Младина молчала. Потом улыбнулась. Мальчик, боязливо выглядывающий из-за бабки, не видел, что те, кого он опасается, уже здесь. Заходя один за другим, они омывали руки в лохани, нарочно для них поставленной, и вытирались «дедовым» рушником, а потом проходили неслышным шагом к столу и садились: справа деды, слева бабки. Все они казались одинаковыми: различаются только те, кого ты успел застать на свете. Старики с окладистыми бородами, старухи в нарядных уборах чинно брали ложками из миски понемногу каши, киселя, блинов. Они казались светлее окружающей полутьмы, но если вглядишься в них, расплываются и тают сначала черты лица, потом вся фигура, и уже ничего нет… И Младина больше не удивлялась, что видит их. Если и есть тут «особенные люди», она знала, кто это.
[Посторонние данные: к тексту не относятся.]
/-! ## The character mean square, and the crux, from prime character sums -/

/-- **The leaf's character mean square from (PCS).**  See the module docstring. [folklore] -/
theorem charMeanSquare_of_primeCharSums
    (hPCS : ∀ θ : ℝ, 0 < θ → ∀ η : ℝ, 0 < η → ∃ k₁ : ℕ, ∀ k : ℕ, k₁ ≤ k →
      ∀ ψ : DirichletCharacter ℂ (2 ^ k), ψ ≠ 1 → ∀ a : ℕ, θ * k ≤ a → ∀ u : ℕ, 2 ^ a ≤ u →
        ‖∑ p ∈ (Finset.Iic u).filter Nat.Prime, ψ (p : ZMod (2 ^ k))‖ ≤ η * u / Real.log u) :
    ∀ ε : ℝ, 0 < ε → ∃ k₀ n₀ : ℕ, ∀ n ≥ n₀, ∀ k : ℕ, k₀ ≤ k → k ≤ n →
      ∃ χ₁ : DirichletCharacter ℂ (2 ^ k),
        ∑ ψ ∈ (Finset.univ : Finset (DirichletCharacter ℂ (2 ^ k))).erase χ₁,
          ‖∑ m : Fin (2 ^ (n + k)), ((ArithmeticFunction.liouville ((m : ℕ) + 1) : ℤ) : ℂ) *
              ψ (((m : ℕ) + 1 : ℕ) : ZMod (2 ^ k))‖ ^ 2 ≤ ε * 4 ^ (n + k) := by
  intro ε₀ hε₀
  -- work with `ε = min ε₀ 1`
  set ε := min ε₀ 1 with hεdef
  have hε : 0 < ε := lt_min hε₀ one_pos
  have hε1 : ε ≤ 1 := min_le_right _ _
  have hεε₀ : ε ≤ ε₀ := min_le_left _ _
  -- parameters
  obtain ⟨s, hs⟩ : ∃ s : ℕ, 72 / ε < (4 : ℝ) ^ s := pow_unbounded_of_one_lt _ (by norm_num : (1 : ℝ) < 4)
  obtain ⟨r, hr⟩ : ∃ r : ℕ, (48 / ε + 2) / Real.log 2 ≤ r := exists_nat_ge _
  have hlog2 : 0 < Real.log 2 := Real.log_pos (by norm_num)
  have hr' : 48 / ε + 2 ≤ r * Real.log 2 := by rwa [div_le_iff₀ hlog2] at hr
  set θ : ℝ := 1 / (8 * 2 ^ r) with hθ
  have hθ0 : 0 < θ := by positivity
  set η : ℝ := ε * Real.log 2 / (64 * (2 ^ r + 1) * 2 ^ s) with hη
  have hη0 : 0 < η := by positivity
  obtain ⟨k₁, hk₁⟩ := hPCS θ hθ0 η hη0
  refine ⟨max k₁ (36 * 2 ^ r * (s + 4)), s + 4, fun n hn k hk hkn => ⟨1, ?_⟩⟩
  have hk₁k : k₁ ≤ k := le_trans (le_max_left _ _) hk
  have hkbig : 36 * 2 ^ r * (s + 4) ≤ k := le_trans (le_max_right _ _) hk
  -- the block range `(2^A, 2^B]`
  set A : ℕ := k / (4 * 2 ^ r) with hA
  set B : ℕ := 2 ^ r * A with hB
  have h2r : 1 ≤ 2 ^ r := Nat.one_le_two_pow
  have hA9 : 9 ≤ A := by
    rw [hA]
    refine (Nat.le_div_iff_mul_le (by positivity)).mpr ?_
    calc 9 * (4 * 2 ^ r) = 36 * 2 ^ r * 1 := by ring
      _ ≤ 36 * 2 ^ r * (s + 4) := Nat.mul_le_mul_left _ (by omega)
      _ ≤ k := hkbig
  have hAs : s + 4 ≤ A := by
    rw [hA]
    refine (Nat.le_div_iff_mul_le (by positivity)).mpr ?_
    calc (s + 4) * (4 * 2 ^ r) ≤ 36 * 2 ^ r * (s + 4) := by nlinarith
      _ ≤ k := hkbig
  have hAB : A ≤ B := by rw [hB]; exact Nat.le_mul_of_pos_left _ (by positivity)
  have h4B : 4 * B ≤ k := by
    rw [hB, hA]
    calc 4 * (2 ^ r * (k / (4 * 2 ^ r))) = (4 * 2 ^ r) * (k / (4 * 2 ^ r)) := by ring
      _ ≤ k := Nat.mul_div_le k _
  have hθA : θ * k ≤ A := by
    rw [hθ]
    have h1 : (A : ℝ) * ((4 * 2 ^ r : ℕ) : ℝ) + (4 * 2 ^ r : ℕ) > k := by
      have := Nat.lt_div_mul_add (show 0 < 4 * 2 ^ r by positivity) (a := k)
      rw [← hA] at this
      exact_mod_cast this
    push_cast at h1
    have h2 : (9 : ℝ) ≤ A := by exact_mod_cast hA9
    have h2r' : (1 : ℝ) ≤ 2 ^ r := by exact_mod_cast h2r
    rw [div_mul_eq_mul_div, one_mul, div_le_iff₀ (by positivity)]
    nlinarith
  ------------------------------------------------------------------------------------------------
  -- the modulus, the length, the short parameter
  haveI : NeZero (2 ^ k) := ⟨pow_ne_zero _ two_ne_zero⟩
  have hsn : s + 4 ≤ n := hn
  set x : ℕ := 2 ^ (n + k) with hx
  set ℓ : ℕ := 2 ^ (n + k - s) with hℓ
  have hxℓ : x = 2 ^ s * ℓ := by
    rw [hx, hℓ, ← pow_add]
    congr 1
    omega
  have hℓx : ℓ ≤ x := by rw [hx, hℓ]; exact Nat.pow_le_pow_right (by norm_num) (by omega)
  have h2qℓ : 2 * 2 ^ k ≤ ℓ := by
    rw [hℓ, ← pow_succ']
    exact Nat.pow_le_pow_right (by norm_num) (by omega)
  have hqB : 2 ^ k * 2 ^ (B + 2) ≤ x := by
    rw [hx, ← pow_add]
    exact Nat.pow_le_pow_right (by norm_num) (by omega)
  have h2Bℓ : 2 ^ (2 * B) ≤ ℓ := by
    rw [hℓ]
    exact Nat.pow_le_pow_right (by norm_num) (by omega)
  have hBx : 2 ^ (B + 1) ≤ x := by
    rw [hx]
    exact Nat.pow_le_pow_right (by norm_num) (by omega)
  -- the primes
  set P : Finset ℕ := (Finset.Ioc (2 ^ A) (2 ^ B)).filter Nat.Prime with hPdef
  have hPmem : ∀ p ∈ P, 2 ^ A < p ∧ p ≤ 2 ^ B ∧ p.Prime := fun p hp => by
    simp only [hPdef, Finset.mem_filter, Finset.mem_Ioc] at hp
    exact ⟨hp.1.1, hp.1.2, hp.2⟩
  have hP : ∀ p ∈ P, p.Prime := fun p hp => (hPmem p hp).2.2
  have hP1 : ∀ p ∈ P, 1 ≤ p := fun p hp => (hP p hp).one_lt.le
  have hP1B : ∀ p ∈ P, 1 ≤ p ∧ p ≤ 2 ^ B := fun p hp => ⟨hP1 p hp, (hPmem p hp).2.1⟩
  have hPcard : P.card ≤ 2 ^ B := by
    calc P.card ≤ (Finset.Ioc (2 ^ A) (2 ^ B)).card := Finset.card_filter_le _ _
      _ = 2 ^ B - 2 ^ A := Nat.card_Ioc _ _
      _ ≤ 2 ^ B := Nat.sub_le _ _
  -- the block map
  obtain ⟨V, hV⟩ := exists_binaryRound s
  have hVle : ∀ p ∈ P, p ≤ V p := fun p hp => (hV p (hP1 p hp)).1
  have hVlog : ∀ p ∈ P, V p ≤ 2 ^ (B + 1) := by
    intro p hp
    refine (hV p (hP1 p hp)).2.2.2.2.trans (Nat.pow_le_pow_right (by norm_num) ?_)
    have h := Nat.log_mono_right (b := 2) (hPmem p hp).2.1
    rw [Nat.log_pow (by norm_num)] at h
    omega
  have hVx : ∀ p ∈ P, V p ≤ x := fun p hp => (hVlog p hp).trans hBx
  have hVℓ : ∀ p ∈ P, x * V p ≤ x * p + ℓ * V p := by
    intro p hp
    have h := (hV p (hP1 p hp)).2.2.2.1
    have h' := hVle p hp
    rw [hxℓ]
    calc 2 ^ s * ℓ * V p = ℓ * (2 ^ s * V p) := by ring
      _ ≤ ℓ * (2 ^ s * p + p) := Nat.mul_le_mul_left _ h
      _ ≤ ℓ * (2 ^ s * p + V p) := Nat.mul_le_mul_left _ (by omega)
      _ = 2 ^ s * ℓ * p + ℓ * V p := by ring
  obtain ⟨hmono, hceil⟩ := binaryRound_mono_ceiling s V hV P hP1
  -- the prime-sum input at level `k`
  have hA0 : (0 : ℝ) < A := by exact_mod_cast (show 0 < A by omega)
  obtain ⟨η', hη'⟩ : ∃ η' : ℝ, η' = η / (A * Real.log 2) := ⟨_, rfl⟩
  have hη'0 : 0 < η' := by rw [hη']; positivity
  have hcum : ∀ ψ : DirichletCharacter ℂ (2 ^ k), ψ ≠ 1 → ∀ u : ℕ, 2 ^ A ≤ u →
      ‖∑ p ∈ (Finset.Iic u).filter Nat.Prime, ψ (p : ZMod (2 ^ k))‖ ≤ η' * u := by
    intro ψ hψ u hu
    have h := hk₁ k hk₁k ψ hψ A hθA u hu
    refine h.trans ?_
    have hu0 : (0 : ℝ) < u := by
      have : (1 : ℝ) ≤ 2 ^ A := one_le_pow₀ (by norm_num)
      exact_mod_cast lt_of_lt_of_le (Nat.one_le_two_pow) hu
    have hlogu : (A : ℝ) * Real.log 2 ≤ Real.log u := by
      rw [← Real.log_pow]
      exact Real.log_le_log (by positivity) (by exact_mod_cast hu)
    have h1 : η * u / Real.log u ≤ η * u / (A * Real.log 2) :=
      div_le_div_of_nonneg_left (by positivity) (by positivity) hlogu
    refine h1.trans (le_of_eq ?_)
    rw [hη']
    ring
  -- the block bounds
  obtain ⟨β, hβdef⟩ : ∃ β : ℕ → ℝ, ∀ v : ℕ, β v = 4 * (η' * v) := ⟨_, fun v => rfl⟩
  have hβ0 : ∀ v, 0 ≤ β v := fun v => by
    rw [hβdef]
    exact mul_nonneg (by norm_num) (mul_nonneg hη'0.le (Nat.cast_nonneg v))
  have hβ : ∀ ψ : DirichletCharacter ℂ (2 ^ k), ψ ≠ 1 → ∀ v ∈ P.image V,
      ‖∑ p ∈ P.filter (fun p => V p = v), ψ (p : ZMod (2 ^ k))‖ ≤ β v := by
    intro ψ hψ v hv
    have hav : 2 ^ A ≤ v := by
      obtain ⟨p, hp, rfl⟩ := Finset.mem_image.mp hv
      exact ((hPmem p hp).1.le).trans (hVle p hp)
    have h := norm_sum_fibre_le_of_primeSums (2 ^ A) (2 ^ B) (Nat.pow_le_pow_right (by norm_num) hAB) V
      hmono hVle v hav (hceil v hv) (fun p => ψ (p : ZMod (2 ^ k))) (fun u => η' * u)
      (fun a b hab => mul_le_mul_of_nonneg_left (by exact_mod_cast hab) hη'0.le) (hcum ψ hψ)
    rw [hβdef]
    exact h
  -- THE BILINEAR INEQUALITY
  have hmain := charSqSum_mul_sq_le_of_blockBounds' (q := 2 ^ k) x ℓ hℓx P hP V hVle hVx hVℓ β hβ0 hβ
  ------------------------------------------------------------------------------------------------
  -- numerics
  have hX : (x : ℝ) = 2 ^ (n + k) := by rw [hx]; push_cast; ring
  -- Mertens: `L ≥ r log 2 − 1`
  have hL1 : (48 / ε + 1 : ℝ) ≤ ∑ p ∈ P, (1 : ℝ) / p := by
    have hM := sum_inv_prime_dyadic_ge A r hA9
    have hPL : ∑ p ∈ (Finset.Ioc (2 ^ A) (2 ^ (2 ^ r * A))).filter Nat.Prime, (1 : ℝ) / p =
        ∑ p ∈ P, (1 : ℝ) / p := rfl
    linarith
  have hvals := card_image_binaryRound_le s B V hV P hP1B
  clear_value P x ℓ A B
  obtain ⟨L, hL⟩ : ∃ L : ℝ, L = ∑ p ∈ P, (1 : ℝ) / p := ⟨_, rfl⟩
  obtain ⟨R, hR⟩ : ∃ R : ℝ, R = ∑ v ∈ P.image V, β v / v := ⟨_, rfl⟩
  obtain ⟨R', hR'⟩ : ∃ R' : ℝ, R' = ∑ v ∈ P.image V, β v := ⟨_, rfl⟩
  rw [← hL, ← hR, ← hR'] at hmain
  rw [← hL] at hL1
  have hX0 : (0 : ℝ) < x := by rw [hX]; positivity
  have hL48 : 48 / ε ≤ L := by linarith
  have hLone : 1 ≤ L := by
    have : 0 < 48 / ε := by positivity
    linarith
  have hεL : 48 ≤ ε * L := by
    have := (div_le_iff₀' hε).mp hL48
    linarith
  -- `R = 4 η' #values ≤ ε / 8`
  have hv1 : ∀ v ∈ P.image V, (1 : ℝ) ≤ v := by
    intro v hv
    obtain ⟨p, hp, rfl⟩ := Finset.mem_image.mp hv
    exact_mod_cast (hP1 p hp).trans (hVle p hp)
  have hReq : R = 4 * η' * (P.image V).card := by
    rw [hR]
    have : ∀ v ∈ P.image V, β v / v = 4 * η' := by
      intro v hv
      have hv0 : (v : ℝ) ≠ 0 := by have := hv1 v hv; positivity
      rw [hβdef]
      field_simp
    rw [Finset.sum_congr rfl this, Finset.sum_const, nsmul_eq_mul]
    ring
  have hRle : R ≤ ε / 8 := by
    rw [hReq, hη']
    have hc : ((P.image V).card : ℝ) ≤ (B + 2) * 2 ^ (s + 1) := by exact_mod_cast hvals
    have hB2 : ((B : ℝ) + 2) ≤ (2 ^ r + 1) * A := by
      have : (B : ℝ) = 2 ^ r * A := by rw [hB]; push_cast; ring
      have h2 : (2 : ℝ) ≤ A := by exact_mod_cast (show 2 ≤ A by omega)
      rw [this]
      linarith
    rw [hη]
    have hlog2' : Real.log 2 ≠ 0 := hlog2.ne'
    calc 4 * (ε * Real.log 2 / (64 * (2 ^ r + 1) * 2 ^ s) / (A * Real.log 2)) * ((P.image V).card : ℝ)
        ≤ 4 * (ε * Real.log 2 / (64 * (2 ^ r + 1) * 2 ^ s) / (A * Real.log 2)) * ((B + 2) * 2 ^ (s + 1)) := by
          gcongr
      _ ≤ 4 * (ε * Real.log 2 / (64 * (2 ^ r + 1) * 2 ^ s) / (A * Real.log 2)) * ((2 ^ r + 1) * A * 2 ^ (s + 1)) := by
          gcongr
      _ = ε / 8 := by
          field_simp
          ring
  have hRL : R ≤ ε / 8 * L := hRle.trans (by
    have : ε / 8 * 1 ≤ ε / 8 * L := mul_le_mul_of_nonneg_left hLone (by positivity)
    linarith)
  have hR0 : 0 ≤ R := by
    rw [hReq]
    exact mul_nonneg (mul_nonneg (by norm_num) hη'0.le) (Nat.cast_nonneg _)
  -- `R' ≤ 2^(B+1) R`
  have hR'le : R' ≤ 2 ^ (B + 1) * R := by
    rw [hR', hReq]
    have : ∀ v ∈ P.image V, β v ≤ 4 * η' * 2 ^ (B + 1) := by
      intro v hv
      obtain ⟨p, hp, rfl⟩ := Finset.mem_image.mp hv
      have h1 : ((V p : ℕ) : ℝ) ≤ 2 ^ (B + 1) := by exact_mod_cast hVlog p hp
      rw [hβdef, ← mul_assoc]
      exact mul_le_mul_of_nonneg_left h1 (mul_nonneg (by norm_num) hη'0.le)
    calc ∑ v ∈ P.image V, β v ≤ ∑ v ∈ P.image V, 4 * η' * 2 ^ (B + 1) := Finset.sum_le_sum this
      _ = 2 ^ (B + 1) * (4 * η' * ((P.image V).card : ℝ)) := by
          rw [Finset.sum_const, nsmul_eq_mul]; ring
  have hR'0 : 0 ≤ R' := by rw [hR']; exact Finset.sum_nonneg fun v _ => hβ0 v
  -- casts of the size facts
  have cq : (((2 ^ k : ℕ) : ℝ)) = 2 ^ k := by push_cast; ring
  have cℓs : (x : ℝ) = 2 ^ s * ℓ := by exact_mod_cast hxℓ
  have c2q : 2 * (2 : ℝ) ^ k ≤ ℓ := by exact_mod_cast h2qℓ
  have cqB : (2 : ℝ) ^ k * 2 ^ (B + 2) ≤ x := by exact_mod_cast hqB
  have cPB : (P.card : ℝ) ≤ 2 ^ B := by exact_mod_cast hPcard
  have c2B : (2 : ℝ) ^ (2 * B) ≤ ℓ := by exact_mod_cast h2Bℓ
  have cP2 : (P.card : ℝ) ^ 2 ≤ ℓ := by
    calc (P.card : ℝ) ^ 2 ≤ (2 ^ B) ^ 2 := pow_le_pow_left₀ (Nat.cast_nonneg _) cPB 2
      _ = 2 ^ (2 * B) := by rw [← pow_mul, mul_comm]
      _ ≤ ℓ := c2B
  have cℓ0 : (0 : ℝ) ≤ ℓ := Nat.cast_nonneg _
  have cq0 : (0 : ℝ) ≤ 2 ^ k := by positivity
  have cℓX : (ℓ : ℝ) ≤ x := by exact_mod_cast hℓx
  have c4s : (4 : ℝ) ^ s = (2 ^ s) ^ 2 := by rw [← pow_mul, mul_comm, pow_mul]; norm_num
  -- total
  have hPx : (P.card : ℝ) ^ 2 + 2 * L * P.card ≤ x * L := by
    have h3 : 3 * (2 : ℝ) ^ (2 * B) ≤ x := by
      calc 3 * (2 : ℝ) ^ (2 * B) ≤ 4 * 2 ^ (2 * B) := by gcongr; norm_num
        _ = 2 ^ (2 * B + 2) := by rw [pow_add]; ring
        _ ≤ 2 ^ k * 2 ^ (B + 2) := by
            rw [← pow_add]
            exact pow_le_pow_right₀ (by norm_num) (by omega)
        _ ≤ x := cqB
    have h22 : (P.card : ℝ) ^ 2 ≤ 2 ^ (2 * B) := by
      calc (P.card : ℝ) ^ 2 ≤ (2 ^ B) ^ 2 := pow_le_pow_left₀ (Nat.cast_nonneg _) cPB 2
        _ = 2 ^ (2 * B) := by rw [← pow_mul, mul_comm]
    have hP0 : (0 : ℝ) ≤ P.card := Nat.cast_nonneg _
    have hPB' : (P.card : ℝ) * L ≤ 2 ^ (2 * B) * L := by
      have : (P.card : ℝ) ≤ 2 ^ (2 * B) := cPB.trans (by
        calc (2 : ℝ) ^ B = 2 ^ B * 1 := by ring
          _ ≤ 2 ^ B * 2 ^ B := by gcongr; exact one_le_pow₀ (by norm_num)
          _ = 2 ^ (2 * B) := by rw [← pow_add, two_mul])
      exact mul_le_mul_of_nonneg_right this (by linarith)
    have e1 : (2 : ℝ) ^ (2 * B) ≤ 2 ^ (2 * B) * L := le_mul_of_one_le_right (by positivity) hLone
    have e2 : 3 * (2 : ℝ) ^ (2 * B) * L ≤ x * L := mul_le_mul_of_nonneg_right h3 (by linarith)
    linarith [h22, hPB', e1, e2]
  have hℓx2 : 72 * (ℓ : ℝ) ^ 2 ≤ ε * (x : ℝ) ^ 2 := by
    have h3 : (ℓ : ℝ) ^ 2 * 4 ^ s = (x : ℝ) ^ 2 := by rw [cℓs, c4s]; ring
    have h4 : (72 : ℝ) ≤ ε * 4 ^ s := by
      have := (div_le_iff₀' hε).mp hs.le
      linarith
    have h5 : 72 * (ℓ : ℝ) ^ 2 ≤ (ε * 4 ^ s) * (ℓ : ℝ) ^ 2 := mul_le_mul_of_nonneg_right h4 (sq_nonneg _)
    calc 72 * (ℓ : ℝ) ^ 2 ≤ (ε * 4 ^ s) * (ℓ : ℝ) ^ 2 := h5
      _ = ε * ((ℓ : ℝ) ^ 2 * 4 ^ s) := by ring
      _ = ε * (x : ℝ) ^ 2 := by rw [h3]
  have hqR' : 2 * (2 : ℝ) ^ k * R' ≤ x * R := by
    calc 2 * (2 : ℝ) ^ k * R' ≤ 2 * 2 ^ k * (2 ^ (B + 1) * R) := by gcongr
      _ = (2 ^ k * 2 ^ (B + 2)) * R := by ring
      _ ≤ x * R := by gcongr
  have hqx : 2 * (2 : ℝ) ^ k ≤ x := c2q.trans cℓX
  have htot : L ^ 2 * ∑ ψ ∈ (Finset.univ : Finset (DirichletCharacter ℂ (2 ^ k))).erase 1,
      ‖∑ m ∈ Finset.Icc 1 x, (liouville m : ℂ) * ψ (m : ZMod (2 ^ k))‖ ^ 2 ≤ L ^ 2 * (ε * (x : ℝ) ^ 2) := by
    rw [cq] at hmain
    exact hmain.trans (bilinear_rhs_le (x : ℝ) ((2 : ℝ) ^ k) ℓ L R R' P.card ε hε hε1 hX0 cq0 cℓ0
      (Nat.cast_nonneg _) hLone hεL hR0 hRL hR'0 hqR' c2q cP2 hℓx2 hPx hqx)
  have hL2 : 0 < L ^ 2 := by positivity
  have hfin : ∑ ψ ∈ (Finset.univ : Finset (DirichletCharacter ℂ (2 ^ k))).erase 1,
      ‖∑ m ∈ Finset.Icc 1 x, (liouville m : ℂ) * ψ (m : ZMod (2 ^ k))‖ ^ 2 ≤ ε * (x : ℝ) ^ 2 :=
    le_of_mul_le_mul_left htot hL2
  -- back to the line's currency
  have hsum : ∀ ψ : DirichletCharacter ℂ (2 ^ k),
      (∑ m : Fin x, ((liouville ((m : ℕ) + 1) : ℤ) : ℂ) * ψ (((m : ℕ) + 1 : ℕ) : ZMod (2 ^ k))) =
        ∑ m ∈ Finset.Icc 1 x, (liouville m : ℂ) * ψ (m : ZMod (2 ^ k)) := fun ψ => by
    rw [hx]
    exact sum_fin_succ_eq_sum_Icc (fun m => (liouville m : ℂ) * ψ (m : ZMod (2 ^ k))) (2 ^ (n + k))
  have hgoal : (∑ ψ ∈ (Finset.univ : Finset (DirichletCharacter ℂ (2 ^ k))).erase 1,
      ‖∑ m : Fin x, ((liouville ((m : ℕ) + 1) : ℤ) : ℂ) * ψ (((m : ℕ) + 1 : ℕ) : ZMod (2 ^ k))‖ ^ 2) =
      ∑ ψ ∈ (Finset.univ : Finset (DirichletCharacter ℂ (2 ^ k))).erase 1,
        ‖∑ m ∈ Finset.Icc 1 x, (liouville m : ℂ) * ψ (m : ZMod (2 ^ k))‖ ^ 2 :=
    Finset.sum_congr rfl fun ψ _ => by rw [hsum ψ]
  refine hgoal.trans_le (hfin.trans ?_)
  have h4 : (4 : ℝ) ^ (n + k) = (x : ℝ) ^ 2 := by
    rw [hX, ← pow_mul, mul_comm, pow_mul]
    norm_num
  rw [h4]
  exact mul_le_mul_of_nonneg_right hεε₀ (sq_nonneg _)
И только одна женщина не расплылась облачком тумана под пристальным взглядом Младины. Даже удивительно, до чего ясно ее было видно, Младина различала каждую черточку, а женщина смотрела на нее не отсутствующим, как другие, а ясным и приветливым взором и даже улыбнулась, кивнула, встретив ее взгляд. Была она немолода, невысока ростом, и в ее лице Младине отчетливо виделось что-то очень знакомое. Похожа на кого-то из ныне живой родни?

Окончив есть, деды и бабки дружно встали, поклонились сперва матице, а потом Младине. Надо думать, знали, кто здесь их видит. Она вежливо и почтительно поклонилась в ответ.

– Ты чего это? – раздался рядом удивленный голос матери.

Младина опомнилась: хороша же она, с отрешенным лицом и застывшим взглядом кланяется пустому углу!

– И эта с ума спрыгнула! – вздохнула Муравица. – Совсем наши девки… того.

Та женщина, которую Младина видела наиболее ясно, ушла последней. И даже обернулась на пороге, будто хотела что-то сказать на прощание, но лишь улыбнулась еще раз и исчезла. А Младина вдруг с опозданием сообразила, почему лицо призрачной гостьи показалось ей знакомым. Оно очень напоминало ее собственные отражения в воде…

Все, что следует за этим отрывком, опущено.